Su cuerpo, con el cuello partido por el lazo de la horca, se balanceaba en el vacío, entre gritos de júbilo y una francachela de estudiantina entusiasmada, en cambio del recoleto escenario que presupone una ejecución; tal era el escándalo del festejo, que el júbilo llegaba a través del teléfono a miles de kilómetros de distancia, hasta la central de la CNN en Estados Unidos adonde, segundos antes, había llegado también la voz alegre y exaltada de Nouri al-Maliki que había dicho al periodista de la cadena noticiosa una frase histórica: “El cuerpo de Saddam está frente a mí. Se acabó”. El periodista quiso saber qué era aquel ambiente verbenero que le llegaba desde tan lejos y Maliki le confirmó, seco y lacónico: “Son funcionarios del ministerio y del gobierno. Celebran su muerte”. Y colgó.
Por Infobae
Habían pasado pocos minutos de las seis de la mañana del 30 de diciembre de 2006, hace diecisiete años. Cuando Malik cortó su diálogo con la CNN, el cadáver de Saddam Hussein, que había sido el hombre más poderoso de Irak, un auténtico trueno en el volátil Medio Oriente, que había hundido a su país en tres guerras desastrosas, que había gobernado por más de veinte años al frente de un régimen de terror que asesinó, torturó o mandó al exilio a miles de opositores; ese cadáver todavía tibio se balanceaba en el extremo de un cadalso improvisado, despojado, en lo alto de un salón oscuro y sudoroso del viejo y temido edificio que había sido la sede de la inteligencia militar de Hussein, al norte de Bagdad, y que ahora era parte de una base militar estadounidense.

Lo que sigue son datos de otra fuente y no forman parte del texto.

/-- **Separating two pigeons in the same hole** [Efremenko–Garlík–Itsykson 2024, Lemma 5.7]: if
pigeon `x` is outside the closure `Q` of `F`, then `F` has a solution in which `x` and `y` sit in
different holes — flip a bit of `x` at a position which is a pivot of neither (`ℓ ≥ 3`).
[cite: EfremenkoGarlikItsykson2024, Lemma 5.7] -/
theorem exists_sol_holeOf_ne (hℓ : 3 ≤ ℓ) {F : Finset LinLit} {Q : Finset ℕ} {p : ℕ → Fin ℓ}
    (hfree : BlockFree ℓ F Q p) {σ : ℕ → Bool} (hσ : ∀ e ∈ F, LinLit.eval σ e = true)
    {x y : ℕ} (hxy : x ≠ y) (hx : x ∉ Q) :
    ∃ σ' : ℕ → Bool, (∀ e ∈ F, LinLit.eval σ' e = true) ∧ holeOf ℓ σ' x ≠ holeOf ℓ σ' y := by
  classical
  by_cases hne : holeOf ℓ σ x ≠ holeOf ℓ σ y
  · exact ⟨σ, hσ, hne⟩
  push Not at hne
  -- a position that is a pivot of neither pigeon
  obtain ⟨j₀, hj₀x, hj₀y⟩ : ∃ j₀ : Fin ℓ, j₀ ≠ p x ∧ j₀ ≠ p y := by
    have hlt : ({p x, p y} : Finset (Fin ℓ)).card < (Finset.univ : Finset (Fin ℓ)).card := by
      rw [Finset.card_univ, Fintype.card_fin]
      exact (Finset.card_insert_le _ _).trans_lt (by simp; omega)
    obtain ⟨j₀, -, hj₀⟩ := Finset.exists_mem_notMem_of_card_lt_card hlt
    simp only [Finset.mem_insert, Finset.mem_singleton, not_or] at hj₀
    exact ⟨j₀, hj₀.1, hj₀.2⟩
  -- flip bit `j₀` of pigeon `x`
  let τ : ℕ → Bool := Function.update σ (x * ℓ + j₀) (!σ (x * ℓ + j₀))
  obtain ⟨σ', hforms, hQ, hout⟩ := hfree σ τ
  refine ⟨σ', solves_of_forms_eq hforms hσ, fun heq => ?_⟩
  have hxj : σ' (x * ℓ + j₀) = !σ (x * ℓ + j₀) := by
    rw [hout x hx j₀ hj₀x]; simp [τ]
  have hyj : σ' (y * ℓ + j₀) = σ (y * ℓ + j₀) := by
    by_cases hy : y ∈ Q
    · exact hQ y hy j₀
    · rw [hout y hy j₀ hj₀y]
      have hne' : y * ℓ + (j₀ : ℕ) ≠ x * ℓ + j₀ := by
        intro h
        have := congrArg (· / ℓ) h
        simp only [div_block_eq (by omega : 0 < ℓ) j₀.isLt] at this
        exact hxy this.symm
      simp [τ, Function.update_of_ne hne']
  have h1 : σ' (x * ℓ + j₀) = σ' (y * ℓ + j₀) := congrFun heq j₀
  have h2 : σ (x * ℓ + j₀) = σ (y * ℓ + j₀) := congrFun hne j₀
  rw [hxj, hyj, ← h2] at h1
  revert h1; cases σ (x * ℓ + j₀) <;> simp

/-- Property (2): every clause of `BPHP` is satisfied by some solution of every locally consistent
system. [Efremenko–Garlík–Itsykson 2024, Lemma 5.7] [cite: EfremenkoGarlikItsykson2024, Lemma 5.7] -/
theorem bphpFamily_exists_sat (hℓ : 3 ≤ ℓ) {K : ℕ} {F : Finset LinLit} (hF : F ∈ bphpFamily ℓ K)
    {c : Clause ℕ} (hc : c ∈ bphpCNF m ℓ) :
    ∃ σ : ℕ → Bool, (∀ e ∈ F, LinLit.eval σ e = true) ∧ (Clause.toLinClause c).eval σ = true := by
  obtain ⟨-, Q, p, σ, hfree, hσ, hinj⟩ := hF
  obtain ⟨x, y, hxy, S, rfl⟩ := exists_of_mem_bphpCNF hc
  by_cases hx : x ∈ Q
  · by_cases hy : y ∈ Q
    · -- both in the closure: already in distinct holes
      refine ⟨σ, hσ, eval_bphpClause_of_holeOf_ne (fun h => hxy (hinj hx hy h)) S⟩
    · obtain ⟨σ', hσ', hne⟩ := exists_sol_holeOf_ne hℓ hfree hσ (Ne.symm hxy) hy
      exact ⟨σ', hσ', eval_bphpClause_of_holeOf_ne (Ne.symm hne) S⟩
  · obtain ⟨σ', hσ', hne⟩ := exists_sol_holeOf_ne hℓ hfree hσ hxy hx
    exact ⟨σ', hσ', eval_bphpClause_of_holeOf_ne hne S⟩

/-- Property (3): locally consistent systems are closed under semantic consequences of rank `≤ K`.
[Efremenko–Garlík–Itsykson 2024, Prop. 5.1] [cite: EfremenkoGarlikItsykson2024, Prop. 5.1] -/
theorem bphpFamily_mem_of_imp {K : ℕ} {F : Finset LinLit} (hF : F ∈ bphpFamily ℓ K)
    (G : Finset LinLit)
    (himp : ∀ σ : ℕ → Bool, (∀ e ∈ F, LinLit.eval σ e = true) → ∀ e ∈ G, LinLit.eval σ e = true)
    (hG : linClauseRank G ≤ K) : G ∈ bphpFamily ℓ K := by
  obtain ⟨-, Q, p, σ, hfree, hσ, hinj⟩ := hF
  refine ⟨hG, Q, p, σ, ?_, himp σ hσ, hinj⟩
  refine hfree.mono fun e he => ?_
  exact linFormVec_mem_span_of_imp hσ (b := e.2) fun σ₁ hσ₁ => by
    rw [Prod.mk.eta]; exact himp σ₁ hσ₁ e he

/-- Property (4), the extension step with RE-PLACEMENT [Efremenko–Garlík–Itsykson 2024, §5, Lemmas
5.3–5.4 derandomised]: below rank `2^(ℓ-2) + 1` every locally consistent system extends by any
linear form. Take a closure `(Q', p')` of `L(F) ∪ {f}` (`|Q'| ≤ 2^(ℓ-2)`), choose separated
non-pivot patterns for the pigeons of `Q' ∖ Q` (`exists_separated_patterns`), realise them inside
the solutions of `F` by the freeness of the OLD closure, and answer `f` by its value there.
[cite: EfremenkoGarlikItsykson2024, Theorem 5.5 (proof)] -/
theorem bphpFamily_exists_insert_mem (hℓ : 3 ≤ ℓ) {F : Finset LinLit}
    (hF : F ∈ bphpFamily ℓ (2 ^ (ℓ - 2) + 1)) (hrank : linClauseRank F < 2 ^ (ℓ - 2) + 1)
    (f : Finset ℕ) : ∃ c : Bool, insert (f, c) F ∈ bphpFamily ℓ (2 ^ (ℓ - 2) + 1) := by
  classical
  have hℓ0 : 0 < ℓ := by omega
  obtain ⟨-, Q, p, σ, hfree, hσ, hinj⟩ := hF
  -- a closure of `L(F) ∪ {f}`
  obtain ⟨Q', hQ'size, p', hfree'⟩ := exists_blockClosure hℓ0 (insert (f, false) F)
  have hQ'card : Q'.card ≤ 2 ^ (ℓ - 2) := by
    rcases hQ'size with h | h
    · rw [h, Finset.card_empty]; exact Nat.zero_le _
    · have := linClauseRank_insert_le (f, false) F
      omega
  -- separated patterns for the new pigeons
  set C : Finset ℕ := Q ∩ Q' with hCdef
  set T : Finset ℕ := Q' \ Q with hTdef
  have hCT : C.card + 2 * T.card ≤ 2 ^ (ℓ - 1) := by
    have h1 : C.card + T.card = Q'.card := by
      rw [hCdef, hTdef, Finset.inter_comm, ← Finset.card_union_of_disjoint (Finset.disjoint_sdiff_inter Q' Q |>.symm)]
      · congr 1
        rw [Finset.union_comm, Finset.sdiff_union_inter]
    have h2 : (2 : ℕ) ^ (ℓ - 1) = 2 * 2 ^ (ℓ - 2) := by
      rw [← pow_succ']; congr 1; omega
    have h3 : T.card ≤ Q'.card := Finset.card_le_card Finset.sdiff_subset
    omega
  obtain ⟨t, htC, htT⟩ := exists_separated_patterns (by omega) p C (holeOf ℓ σ) T hCT
  -- the targets: the chosen patterns on the blocks of `T`
  let τ : ℕ → Bool := fun v =>
    if v / ℓ ∈ T then t (v / ℓ) ⟨v % ℓ, Nat.mod_lt v hℓ0⟩ else σ v
  have hτ : ∀ x ∈ T, ∀ j : Fin ℓ, τ (x * ℓ + j) = t x j := by
    intro x hx j
    simp only [τ, div_block_eq hℓ0 j.isLt, hx, if_true]
    congr 1
    exact Fin.ext (mod_block_eq j.isLt)
  obtain ⟨σ', hforms, hQblocks, hout⟩ := hfree σ τ
  have hσ'F : ∀ e ∈ F, LinLit.eval σ' e = true := solves_of_forms_eq hforms hσ
  -- holes after the move
  have hkept : ∀ q ∈ Q, holeOf ℓ σ' q = holeOf ℓ σ q := by
    intro q hq; funext j; exact hQblocks q hq j
  have hnew : ∀ x ∈ T, ∀ j : Fin ℓ, j ≠ p x → holeOf ℓ σ' x j = t x j := by
    intro x hx j hj
    have hxQ : x ∉ Q := (Finset.mem_sdiff.1 hx).2
    show σ' (x * ℓ + j) = t x j
    rw [hout x hxQ j hj, hτ x hx j]
  -- the pigeons of `Q'` sit in pairwise distinct holes
  have hinj' : Set.InjOn (holeOf ℓ σ') Q' := by
    intro q₁ hq₁ q₂ hq₂ heq
    by_contra hne
    have hcase : ∀ q, q ∈ (Q' : Set ℕ) → q ∈ C ∨ q ∈ T := by
      intro q hq
      by_cases hqQ : q ∈ Q
      · exact Or.inl (Finset.mem_inter.2 ⟨hqQ, hq⟩)
      · exact Or.inr (Finset.mem_sdiff.2 ⟨hq, hqQ⟩)
    have hCQ : ∀ q ∈ C, q ∈ Q := fun q hq => (Finset.mem_inter.1 hq).1
    rcases hcase q₁ hq₁ with h₁ | h₁ <;> rcases hcase q₂ hq₂ with h₂ | h₂
    · -- both kept: injectivity of the old placement
      rw [hkept q₁ (hCQ q₁ h₁), hkept q₂ (hCQ q₂ h₂)] at heq
      exact hne (hinj (hCQ q₁ h₁) (hCQ q₂ h₂) heq)
    · -- kept vs new
      obtain ⟨j, hj, hne'⟩ := htC q₂ h₂ q₁ h₁
      apply hne'
      rw [← hnew q₂ h₂ j hj, ← heq, hkept q₁ (hCQ q₁ h₁)]
    · obtain ⟨j, hj, hne'⟩ := htC q₁ h₁ q₂ h₂
      apply hne'
      rw [← hnew q₁ h₁ j hj, heq, hkept q₂ (hCQ q₂ h₂)]
    · -- both new
      obtain ⟨j, hj₁, hj₂, hne'⟩ := htT q₁ h₁ q₂ h₂ hne
      apply hne'
      rw [← hnew q₁ h₁ j hj₁, ← hnew q₂ h₂ j hj₂, heq]
  -- answer `f` by its value at `σ'`
  refine ⟨LinLit.eval σ' (f, true), ?_, Q', p', σ', ?_, ?_, hinj'⟩
  · exact (linClauseRank_insert_le _ _).trans (by omega)
  · refine hfree'.mono fun e he => Submodule.subset_span ?_
    rcases Finset.mem_insert.1 he with rfl | he
    · exact LinClause.mem_forms_iff.2 ⟨(f, false), Finset.mem_insert_self _ _, rfl⟩
    · exact LinClause.mem_forms_iff.2 ⟨e, Finset.mem_insert_of_mem he, rfl⟩
  · intro e he
    rcases Finset.mem_insert.1 he with rfl | he
    · cases h : LinLit.eval σ' (f, true)
      · have h1 := LinLit.eval_true_eq_not σ' f
        rw [h] at h1
        revert h1
        cases LinLit.eval σ' (f, false) <;> simp
      · exact h
    · exact hσ'F e he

Malik sabía de qué hablaba cuando mencionó al periodista de la CNN que el bullicio entusiasmado y ruidoso alrededor del cuerpo de Saddam se debía al festejo de funcionarios del gobierno: desde mayo de ese año, era el primer ministro del nuevo gobierno provisional de Irak, surgido luego del derrocamiento de Saddam tras la invasión de Estados Unidos a ese país en marzo 2003. Feroz opositor al régimen de Hussein, Malik había conocido la persecución y el exilio y, en los años 70, cuando era un muchacho universitario veinteañero, nació en 1950, se afilió al partido político Dawa, formado por musulmanes chiíes, al que la dictadura de Saddam y de su partido nacionalista, Baath, de confesión suní como su líder, combatía.
Junto a Malik celebraba un médico neurólogo, también férreo opositor a Hussein y que ahora asesoraba al gobierno provisional. Era Mowaffak al-Rubaie, que días después iba a jactarse de tener en su casa la soga de la que colgaba el ex hombre fuerte de Irak: “Simplemente se rindió, quedamos asombrados”, dijo Rubaie encantado incluso de su propia sorpresa. Decía la verdad, pero no toda. Saddam había llamado a resistir, la llamó “La madre de todas las batallas”, la invasión estadounidense a Irak, en busca de armas químicas que nunca fueron halladas, que siguió al terror causado por las voladuras de las torres del World Trade Center de New York en septiembre de 2001.